Monetized Installment Sale (M453) Transactions

Monetized Installment Sales (M453 Transactions) also known as “collateralized installment sales” or “C453 transactions” are based on Section 453 of the IRS Code. This planning approach uses a third-party dealer in capital assets to defer sale proceeds (and the tax on those proceeds) for lengthy periods of time. Because it does no good to defer taxes if you do not have access to the funds, this strategy includes a monetizing loan to provide liquidity during the installment period.

Delaware Statutory Trust (DST)

A Delaware Statutory Trust (DST) is a legally recognized trust that is set up for the purpose of business, but not necessarily in Delaware.
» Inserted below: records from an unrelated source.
import Literature.Analysis.FluidPDE.CKNTheoremBViscosity
import Literature.Analysis.FluidPDE.CKNOneScaleFromRRS
import Literature.Analysis.FluidPDE.CKNLocalRegularityRRSStep2
import HarnessLib

/-!
# Caffarelli–Kohn–Nirenberg 1982, Theorem B with trust base `{RRS2016.lemma15_12}`

Analysis/FluidPDE file in the decomposition of the named fact
`Literature.Analysis.FluidPDE.ckn_partial_regularity` (`PartialRegularity.lean`, ns.S11:
Caffarelli–Kohn–Nirenberg 1982, Theorem B — the singular set of a suitable weak solution with
viscosity `ν > 0` and CKN force has `𝒫¹(S) = 0`). It only composes accepted reductions, so that the
dependency of Theorem B on the one remaining named fact of the chain is a single checked term:

* `CKNTheoremB.lean` + `CKNTheoremBViscosity.lean`:
  `ckn_partial_regularity_of_epsilon_regularity : ckn_epsilon_regularity → ckn_partial_regularity`
  (CKN §6, the Vitali covering argument of the proof of Theorem B from Proposition 2, and the
  normalisation `ν = 1` of §1);
* `CKNOneScaleFromRRS.lean`:
  `ckn_epsilon_regularity_of_theorem15_3_force : RRS2016.theorem15_3_force → ckn_epsilon_regularity`
  (Proposition 2 from Proposition 1 — in tree, Robinson–Rodrigo–Sadowski's first local regularity
  theorem with force, Thm. 15.3 — through the proved local energy, pressure and interpolation
  estimates, `ckn_epsilon_regularity_of_estimates`);
* `CKNLocalRegularityRRSStep2.lean`:
  `RRS2016.theorem15_3_force_of_lemma15_12 : RRS2016.lemma15_12 → RRS2016.theorem15_3_force`
  (all four steps of the induction of RRS pp. 220–226 are proved; the local pressure estimate,
  RRS Lemma 15.12 — Calderón–Zygmund on `L^{3/2}` — is the named fact `RRS2016.lemma15_12` of
  `CKNLocalRegularityRRS.lean`).

Hence `ckn_partial_regularity_of_theorem15_3_force` and
`ckn_partial_regularity_of_lemma15_12 : RRS2016.lemma15_12 → ckn_partial_regularity`: once
`RRS2016.lemma15_12` is discharged, `ckn_partial_regularity_holds` is
`ckn_partial_regularity_of_lemma15_12 RRS2016.lemma15_12_holds`. The heavy imports of the
ε-regularity chain are confined to this file (`CKNTheoremBViscosity.lean` stays light).

## References

* L. Caffarelli, R. Kohn, L. Nirenberg, *Partial regularity of suitable weak solutions of the
  Navier–Stokes equations*, Comm. Pure Appl. Math. 35 (1982), 771–831: Proposition 1,
  Proposition 2, Theorem B (proof in §6). [CaffarelliKohnNirenberg1982] [CKN1982]
* J. C. Robinson, J. L. Rodrigo, W. Sadowski, *The Three-Dimensional Navier–Stokes Equations*,
  CUP (2016), Thm. 15.3 (pp. 220–226), Lemma 15.12 (p. 232), Thm. 16.2 (p. 245).
  [RobinsonRodrigoSadowski2016]
-/

noncomputable section

namespace Literature.Analysis.FluidPDE

/-- **Theorem B from the first local regularity theorem with force** (Caffarelli–Kohn–Nirenberg
1982: Theorem B from Proposition 2 (§6, any viscosity by §1), Proposition 2 from Proposition 1;
in tree Proposition 1 is Robinson–Rodrigo–Sadowski's Thm. 15.3 with force,
`RRS2016.theorem15_3_force`): composition of `ckn_partial_regularity_of_epsilon_regularity` and
`ckn_epsilon_regularity_of_theorem15_3_force`.
[cite: CaffarelliKohnNirenberg1982, Theorem B (proof, §6) and Proposition 2] -/
theorem ckn_partial_regularity_of_theorem15_3_force (h : RRS2016.theorem15_3_force) :
    ckn_partial_regularity :=
  ckn_partial_regularity_of_epsilon_regularity (ckn_epsilon_regularity_of_theorem15_3_force h)

/-- **Theorem B with trust base `{RRS2016.lemma15_12}`**: Caffarelli–Kohn–Nirenberg's Theorem B
for every viscosity `ν > 0` (`ckn_partial_regularity`, ns.S11) follows from the single named fact
`RRS2016.lemma15_12` (the local pressure estimate, Robinson–Rodrigo–Sadowski 2016, Lemma 15.12),
every other step of the chain Lemma 15.12 → Thm. 15.3 (with force) → Proposition 2 → Theorem B
being proved in tree (`RRS2016.theorem15_3_force_of_lemma15_12`,
`ckn_partial_regularity_of_theorem15_3_force`).
[cite: CaffarelliKohnNirenberg1982, Theorem B (proof, §6)] -/
theorem ckn_partial_regularity_of_lemma15_12 (h12 : RRS2016.lemma15_12) :
    ckn_partial_regularity :=
  ckn_partial_regularity_of_theorem15_3_force (RRS2016.theorem15_3_force_of_lemma15_12 h12)

end Literature.Analysis.FluidPDE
DST Investments are offered as replacement property for accredited investors seeking to defer their capital gains taxes through the use of a 1031 tax deferred exchange and as straight cash investments for those wishing to diversify their real estate holdings. The DST property ownership structure allows the smaller investor to own a fractional interest in large, institutional quality and professionally managed commercial property along with other investors, not as limited partners, but as individual owners within a Trust. Each owner receives their percentage share of the cash flow income, tax benefits, and appreciation, if any, of the entire property. DSTs provide the investor the potential for annual appreciation and depreciation (tax shelter), and most have minimum investments as low as $100,000, allowing some investors the benefit of diversification into several properties. The DST ownership option essentially offers the same benefits and risks that an investor would receive as a single large-scale investment property owner, but without the management responsibility. Each DST property asset is managed by professional investment real estate asset managers and property managers.

*These are among the most popular options used. There are a number of others. Consult your wealth manager, financial planner & CPA.